Problem statement:
There is one span to output from the data below: the lines starting at the line with "The **complex weight" and ending at the line with "rw [norm_mul, norm_mul, Complex.norm_real, Real.norm_of_nonneg". Output it exactly, ends included, nothing more.
(Provided data Opens)
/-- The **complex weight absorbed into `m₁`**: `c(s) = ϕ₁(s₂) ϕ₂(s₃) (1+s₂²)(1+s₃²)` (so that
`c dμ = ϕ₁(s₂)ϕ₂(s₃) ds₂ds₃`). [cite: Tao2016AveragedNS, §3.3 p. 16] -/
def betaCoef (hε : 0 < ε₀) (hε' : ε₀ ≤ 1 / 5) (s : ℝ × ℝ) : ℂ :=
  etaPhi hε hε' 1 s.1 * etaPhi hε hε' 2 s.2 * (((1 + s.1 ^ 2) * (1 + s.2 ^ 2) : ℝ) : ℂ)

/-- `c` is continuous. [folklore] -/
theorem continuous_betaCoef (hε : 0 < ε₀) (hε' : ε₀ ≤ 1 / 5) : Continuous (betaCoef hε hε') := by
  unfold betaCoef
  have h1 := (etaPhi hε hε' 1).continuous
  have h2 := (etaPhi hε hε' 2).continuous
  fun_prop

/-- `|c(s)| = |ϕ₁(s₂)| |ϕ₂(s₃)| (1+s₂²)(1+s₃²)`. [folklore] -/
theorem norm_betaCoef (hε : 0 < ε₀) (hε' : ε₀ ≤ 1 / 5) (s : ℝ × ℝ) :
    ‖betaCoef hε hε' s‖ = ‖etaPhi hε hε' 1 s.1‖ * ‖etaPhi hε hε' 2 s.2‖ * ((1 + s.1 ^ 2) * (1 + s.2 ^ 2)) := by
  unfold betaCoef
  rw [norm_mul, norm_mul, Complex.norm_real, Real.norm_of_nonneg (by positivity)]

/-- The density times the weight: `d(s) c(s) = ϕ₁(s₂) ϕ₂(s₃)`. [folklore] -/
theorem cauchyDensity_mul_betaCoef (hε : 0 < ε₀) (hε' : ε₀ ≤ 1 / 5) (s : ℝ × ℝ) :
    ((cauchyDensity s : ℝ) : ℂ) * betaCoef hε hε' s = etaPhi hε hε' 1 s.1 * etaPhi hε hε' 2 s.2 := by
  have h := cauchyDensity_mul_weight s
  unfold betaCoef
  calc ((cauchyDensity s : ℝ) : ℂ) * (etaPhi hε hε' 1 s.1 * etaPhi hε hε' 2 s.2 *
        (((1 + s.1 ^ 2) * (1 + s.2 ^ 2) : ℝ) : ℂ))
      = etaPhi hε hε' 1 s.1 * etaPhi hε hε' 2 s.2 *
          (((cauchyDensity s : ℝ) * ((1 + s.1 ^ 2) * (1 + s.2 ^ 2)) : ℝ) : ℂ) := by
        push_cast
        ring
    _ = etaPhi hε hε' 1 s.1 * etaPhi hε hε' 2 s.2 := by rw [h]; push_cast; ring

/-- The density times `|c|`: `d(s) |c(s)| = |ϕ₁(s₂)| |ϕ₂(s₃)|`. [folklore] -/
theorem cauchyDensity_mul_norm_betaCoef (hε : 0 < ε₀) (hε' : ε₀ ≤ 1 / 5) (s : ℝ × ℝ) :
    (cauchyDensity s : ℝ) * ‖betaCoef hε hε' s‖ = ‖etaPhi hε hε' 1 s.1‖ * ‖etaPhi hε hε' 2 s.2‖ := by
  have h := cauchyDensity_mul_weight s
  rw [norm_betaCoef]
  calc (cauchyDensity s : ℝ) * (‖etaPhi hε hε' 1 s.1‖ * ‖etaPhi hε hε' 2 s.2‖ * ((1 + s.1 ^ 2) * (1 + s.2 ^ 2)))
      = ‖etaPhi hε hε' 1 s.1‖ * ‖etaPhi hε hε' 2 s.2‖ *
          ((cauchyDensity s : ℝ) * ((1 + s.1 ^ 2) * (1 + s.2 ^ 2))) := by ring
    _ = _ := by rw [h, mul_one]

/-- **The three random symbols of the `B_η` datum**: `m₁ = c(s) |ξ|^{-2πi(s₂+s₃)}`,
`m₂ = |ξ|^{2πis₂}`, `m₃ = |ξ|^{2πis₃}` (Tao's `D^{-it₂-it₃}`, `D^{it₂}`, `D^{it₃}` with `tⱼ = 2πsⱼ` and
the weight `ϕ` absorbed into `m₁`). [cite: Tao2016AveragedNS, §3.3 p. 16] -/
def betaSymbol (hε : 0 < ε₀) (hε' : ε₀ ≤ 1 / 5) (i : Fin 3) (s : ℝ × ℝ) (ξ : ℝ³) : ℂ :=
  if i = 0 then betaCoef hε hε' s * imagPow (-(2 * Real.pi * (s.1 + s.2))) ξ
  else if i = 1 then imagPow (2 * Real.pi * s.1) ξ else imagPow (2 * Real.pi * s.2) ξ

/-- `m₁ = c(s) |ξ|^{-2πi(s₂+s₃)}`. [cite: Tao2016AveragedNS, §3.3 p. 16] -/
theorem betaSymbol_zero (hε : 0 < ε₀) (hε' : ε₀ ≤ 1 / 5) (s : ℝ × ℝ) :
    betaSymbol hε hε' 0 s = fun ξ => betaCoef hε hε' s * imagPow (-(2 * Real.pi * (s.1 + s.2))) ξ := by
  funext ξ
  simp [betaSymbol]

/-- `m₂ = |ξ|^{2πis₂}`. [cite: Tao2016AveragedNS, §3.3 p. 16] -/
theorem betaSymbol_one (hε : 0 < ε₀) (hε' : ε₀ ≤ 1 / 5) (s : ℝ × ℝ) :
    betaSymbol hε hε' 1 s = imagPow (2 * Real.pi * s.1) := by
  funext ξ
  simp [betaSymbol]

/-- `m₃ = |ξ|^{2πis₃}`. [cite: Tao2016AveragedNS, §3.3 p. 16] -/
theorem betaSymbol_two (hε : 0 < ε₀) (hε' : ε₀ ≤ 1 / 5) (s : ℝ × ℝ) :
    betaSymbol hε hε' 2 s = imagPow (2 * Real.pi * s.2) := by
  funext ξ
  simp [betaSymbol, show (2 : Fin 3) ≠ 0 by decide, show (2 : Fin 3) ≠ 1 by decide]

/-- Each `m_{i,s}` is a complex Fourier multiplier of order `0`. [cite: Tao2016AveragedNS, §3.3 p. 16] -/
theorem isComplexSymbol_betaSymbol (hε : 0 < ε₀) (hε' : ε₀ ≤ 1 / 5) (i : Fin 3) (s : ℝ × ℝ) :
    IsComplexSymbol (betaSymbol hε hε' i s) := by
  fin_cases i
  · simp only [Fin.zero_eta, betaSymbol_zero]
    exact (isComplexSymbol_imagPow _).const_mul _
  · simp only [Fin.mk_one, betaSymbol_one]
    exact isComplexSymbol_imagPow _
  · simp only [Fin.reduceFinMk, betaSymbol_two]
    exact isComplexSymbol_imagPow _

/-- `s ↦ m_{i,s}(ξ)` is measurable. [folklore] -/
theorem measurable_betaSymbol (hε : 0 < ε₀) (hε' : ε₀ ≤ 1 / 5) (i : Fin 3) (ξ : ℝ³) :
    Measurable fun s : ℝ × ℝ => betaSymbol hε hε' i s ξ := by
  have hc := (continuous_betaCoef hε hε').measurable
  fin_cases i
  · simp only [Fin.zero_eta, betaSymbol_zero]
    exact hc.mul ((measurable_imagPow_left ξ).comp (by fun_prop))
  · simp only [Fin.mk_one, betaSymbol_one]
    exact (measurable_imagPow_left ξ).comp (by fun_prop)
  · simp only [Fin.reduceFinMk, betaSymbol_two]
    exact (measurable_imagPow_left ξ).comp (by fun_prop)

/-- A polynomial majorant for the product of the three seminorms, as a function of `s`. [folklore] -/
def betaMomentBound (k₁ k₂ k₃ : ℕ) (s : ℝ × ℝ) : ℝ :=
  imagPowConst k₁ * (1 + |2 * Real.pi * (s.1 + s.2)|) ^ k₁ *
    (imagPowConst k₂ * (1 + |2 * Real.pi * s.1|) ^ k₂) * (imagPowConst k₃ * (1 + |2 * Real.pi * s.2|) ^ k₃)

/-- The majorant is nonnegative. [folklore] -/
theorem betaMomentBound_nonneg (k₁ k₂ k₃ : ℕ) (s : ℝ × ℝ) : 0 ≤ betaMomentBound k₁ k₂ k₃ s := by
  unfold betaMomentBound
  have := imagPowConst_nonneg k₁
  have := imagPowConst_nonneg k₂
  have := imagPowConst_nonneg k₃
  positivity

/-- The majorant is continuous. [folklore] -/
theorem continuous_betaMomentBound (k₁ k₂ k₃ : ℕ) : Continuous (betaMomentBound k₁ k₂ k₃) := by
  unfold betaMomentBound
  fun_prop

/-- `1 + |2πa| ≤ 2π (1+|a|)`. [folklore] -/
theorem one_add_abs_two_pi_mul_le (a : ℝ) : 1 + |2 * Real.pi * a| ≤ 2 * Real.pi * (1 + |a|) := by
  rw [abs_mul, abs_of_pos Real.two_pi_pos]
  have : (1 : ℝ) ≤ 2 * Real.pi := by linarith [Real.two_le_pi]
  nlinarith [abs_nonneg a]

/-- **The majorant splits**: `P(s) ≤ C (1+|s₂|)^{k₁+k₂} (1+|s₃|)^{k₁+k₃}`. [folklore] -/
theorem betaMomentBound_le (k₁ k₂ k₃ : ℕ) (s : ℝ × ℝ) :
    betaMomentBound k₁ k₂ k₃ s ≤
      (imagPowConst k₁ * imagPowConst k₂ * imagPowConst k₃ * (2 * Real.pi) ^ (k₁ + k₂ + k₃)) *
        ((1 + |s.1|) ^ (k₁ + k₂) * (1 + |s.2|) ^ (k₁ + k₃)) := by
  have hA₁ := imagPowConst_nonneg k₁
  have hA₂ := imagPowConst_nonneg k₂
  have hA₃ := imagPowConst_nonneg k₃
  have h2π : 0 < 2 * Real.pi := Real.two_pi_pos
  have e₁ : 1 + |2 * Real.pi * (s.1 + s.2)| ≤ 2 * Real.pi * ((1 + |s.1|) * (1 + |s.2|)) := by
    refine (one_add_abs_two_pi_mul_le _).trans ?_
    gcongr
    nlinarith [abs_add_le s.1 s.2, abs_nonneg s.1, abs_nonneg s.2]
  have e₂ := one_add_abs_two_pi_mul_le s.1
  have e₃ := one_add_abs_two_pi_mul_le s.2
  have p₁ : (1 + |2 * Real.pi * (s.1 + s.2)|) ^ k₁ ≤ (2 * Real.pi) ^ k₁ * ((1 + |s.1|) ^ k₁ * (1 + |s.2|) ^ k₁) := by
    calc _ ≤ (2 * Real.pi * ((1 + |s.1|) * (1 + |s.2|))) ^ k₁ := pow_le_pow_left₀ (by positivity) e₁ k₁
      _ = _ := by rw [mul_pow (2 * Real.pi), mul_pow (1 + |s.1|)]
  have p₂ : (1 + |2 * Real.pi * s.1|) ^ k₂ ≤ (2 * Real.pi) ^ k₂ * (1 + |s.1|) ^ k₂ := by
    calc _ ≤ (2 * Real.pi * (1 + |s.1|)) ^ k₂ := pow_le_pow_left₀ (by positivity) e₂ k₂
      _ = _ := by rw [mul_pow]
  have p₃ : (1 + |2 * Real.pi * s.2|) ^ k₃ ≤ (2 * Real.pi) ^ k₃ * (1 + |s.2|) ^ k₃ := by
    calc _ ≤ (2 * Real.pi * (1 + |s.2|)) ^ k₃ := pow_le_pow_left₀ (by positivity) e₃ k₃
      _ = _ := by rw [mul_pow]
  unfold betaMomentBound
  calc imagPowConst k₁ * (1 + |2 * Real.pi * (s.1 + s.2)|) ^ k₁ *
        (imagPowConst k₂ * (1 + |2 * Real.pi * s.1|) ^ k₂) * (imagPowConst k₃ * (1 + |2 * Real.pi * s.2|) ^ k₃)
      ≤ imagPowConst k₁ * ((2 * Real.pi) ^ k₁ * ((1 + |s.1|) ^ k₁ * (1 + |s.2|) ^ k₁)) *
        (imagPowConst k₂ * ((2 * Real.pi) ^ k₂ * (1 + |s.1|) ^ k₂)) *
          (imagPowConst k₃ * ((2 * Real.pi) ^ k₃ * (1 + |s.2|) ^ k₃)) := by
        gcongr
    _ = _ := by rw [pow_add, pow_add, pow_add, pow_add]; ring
(Provided data Closes)
(Provided data Opens)
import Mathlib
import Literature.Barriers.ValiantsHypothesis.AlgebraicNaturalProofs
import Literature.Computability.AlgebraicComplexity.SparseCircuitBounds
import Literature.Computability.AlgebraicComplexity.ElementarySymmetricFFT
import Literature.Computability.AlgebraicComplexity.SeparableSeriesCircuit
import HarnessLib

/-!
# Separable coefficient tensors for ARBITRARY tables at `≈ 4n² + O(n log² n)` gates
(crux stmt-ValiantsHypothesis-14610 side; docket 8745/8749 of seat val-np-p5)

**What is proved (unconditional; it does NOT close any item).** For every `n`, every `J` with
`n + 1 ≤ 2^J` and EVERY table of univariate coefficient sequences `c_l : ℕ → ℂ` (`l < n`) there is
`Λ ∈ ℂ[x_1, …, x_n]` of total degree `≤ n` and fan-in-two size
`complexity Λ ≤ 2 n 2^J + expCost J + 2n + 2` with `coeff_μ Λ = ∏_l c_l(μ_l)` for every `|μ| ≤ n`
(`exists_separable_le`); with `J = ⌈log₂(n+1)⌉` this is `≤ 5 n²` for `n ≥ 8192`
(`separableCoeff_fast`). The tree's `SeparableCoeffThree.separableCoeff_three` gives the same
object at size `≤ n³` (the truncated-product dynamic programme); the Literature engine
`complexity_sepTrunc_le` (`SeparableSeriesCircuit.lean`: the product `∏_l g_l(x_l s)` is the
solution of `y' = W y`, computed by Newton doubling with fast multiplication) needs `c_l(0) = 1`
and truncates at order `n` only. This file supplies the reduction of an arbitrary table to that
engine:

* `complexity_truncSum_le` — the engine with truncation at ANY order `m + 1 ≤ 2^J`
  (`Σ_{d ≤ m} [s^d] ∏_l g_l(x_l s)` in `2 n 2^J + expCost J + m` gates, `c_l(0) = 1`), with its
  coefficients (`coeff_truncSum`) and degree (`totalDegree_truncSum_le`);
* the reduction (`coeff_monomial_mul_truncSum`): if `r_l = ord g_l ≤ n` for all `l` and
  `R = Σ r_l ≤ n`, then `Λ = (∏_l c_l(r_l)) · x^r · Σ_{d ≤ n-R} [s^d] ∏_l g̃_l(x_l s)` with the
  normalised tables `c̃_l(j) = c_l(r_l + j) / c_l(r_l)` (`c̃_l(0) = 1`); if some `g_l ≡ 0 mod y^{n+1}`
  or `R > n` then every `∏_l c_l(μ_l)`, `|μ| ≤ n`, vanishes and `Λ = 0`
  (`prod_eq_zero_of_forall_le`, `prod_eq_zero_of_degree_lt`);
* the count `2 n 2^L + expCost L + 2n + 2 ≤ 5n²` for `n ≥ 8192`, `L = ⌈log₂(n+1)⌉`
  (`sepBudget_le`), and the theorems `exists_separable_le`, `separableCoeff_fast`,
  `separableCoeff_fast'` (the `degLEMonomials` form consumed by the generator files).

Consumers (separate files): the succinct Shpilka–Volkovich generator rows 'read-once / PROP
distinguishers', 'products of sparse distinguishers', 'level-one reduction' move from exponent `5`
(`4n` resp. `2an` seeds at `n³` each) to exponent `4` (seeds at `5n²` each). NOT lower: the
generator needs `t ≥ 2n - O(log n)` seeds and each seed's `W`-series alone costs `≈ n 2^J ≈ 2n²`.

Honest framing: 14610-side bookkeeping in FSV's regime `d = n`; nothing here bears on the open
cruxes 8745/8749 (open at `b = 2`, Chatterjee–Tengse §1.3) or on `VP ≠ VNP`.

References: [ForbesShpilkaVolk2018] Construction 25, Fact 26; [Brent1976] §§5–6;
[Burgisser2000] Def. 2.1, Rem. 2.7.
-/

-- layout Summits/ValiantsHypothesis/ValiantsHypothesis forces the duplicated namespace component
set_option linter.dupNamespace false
(Provided data Closes)
Output for this exercise:
/-- The **complex weight absorbed into `m₁`**: `c(s) = ϕ₁(s₂) ϕ₂(s₃) (1+s₂²)(1+s₃²)` (so that
`c dμ = ϕ₁(s₂)ϕ₂(s₃) ds₂ds₃`). [cite: Tao2016AveragedNS, §3.3 p. 16] -/
def betaCoef (hε : 0 < ε₀) (hε' : ε₀ ≤ 1 / 5) (s : ℝ × ℝ) : ℂ :=
  etaPhi hε hε' 1 s.1 * etaPhi hε hε' 2 s.2 * (((1 + s.1 ^ 2) * (1 + s.2 ^ 2) : ℝ) : ℂ)

/-- `c` is continuous. [folklore] -/
theorem continuous_betaCoef (hε : 0 < ε₀) (hε' : ε₀ ≤ 1 / 5) : Continuous (betaCoef hε hε') := by
  unfold betaCoef
  have h1 := (etaPhi hε hε' 1).continuous
  have h2 := (etaPhi hε hε' 2).continuous
  fun_prop

/-- `|c(s)| = |ϕ₁(s₂)| |ϕ₂(s₃)| (1+s₂²)(1+s₃²)`. [folklore] -/
theorem norm_betaCoef (hε : 0 < ε₀) (hε' : ε₀ ≤ 1 / 5) (s : ℝ × ℝ) :
    ‖betaCoef hε hε' s‖ = ‖etaPhi hε hε' 1 s.1‖ * ‖etaPhi hε hε' 2 s.2‖ * ((1 + s.1 ^ 2) * (1 + s.2 ^ 2)) := by
  unfold betaCoef
  rw [norm_mul, norm_mul, Complex.norm_real, Real.norm_of_nonneg (by positivity)]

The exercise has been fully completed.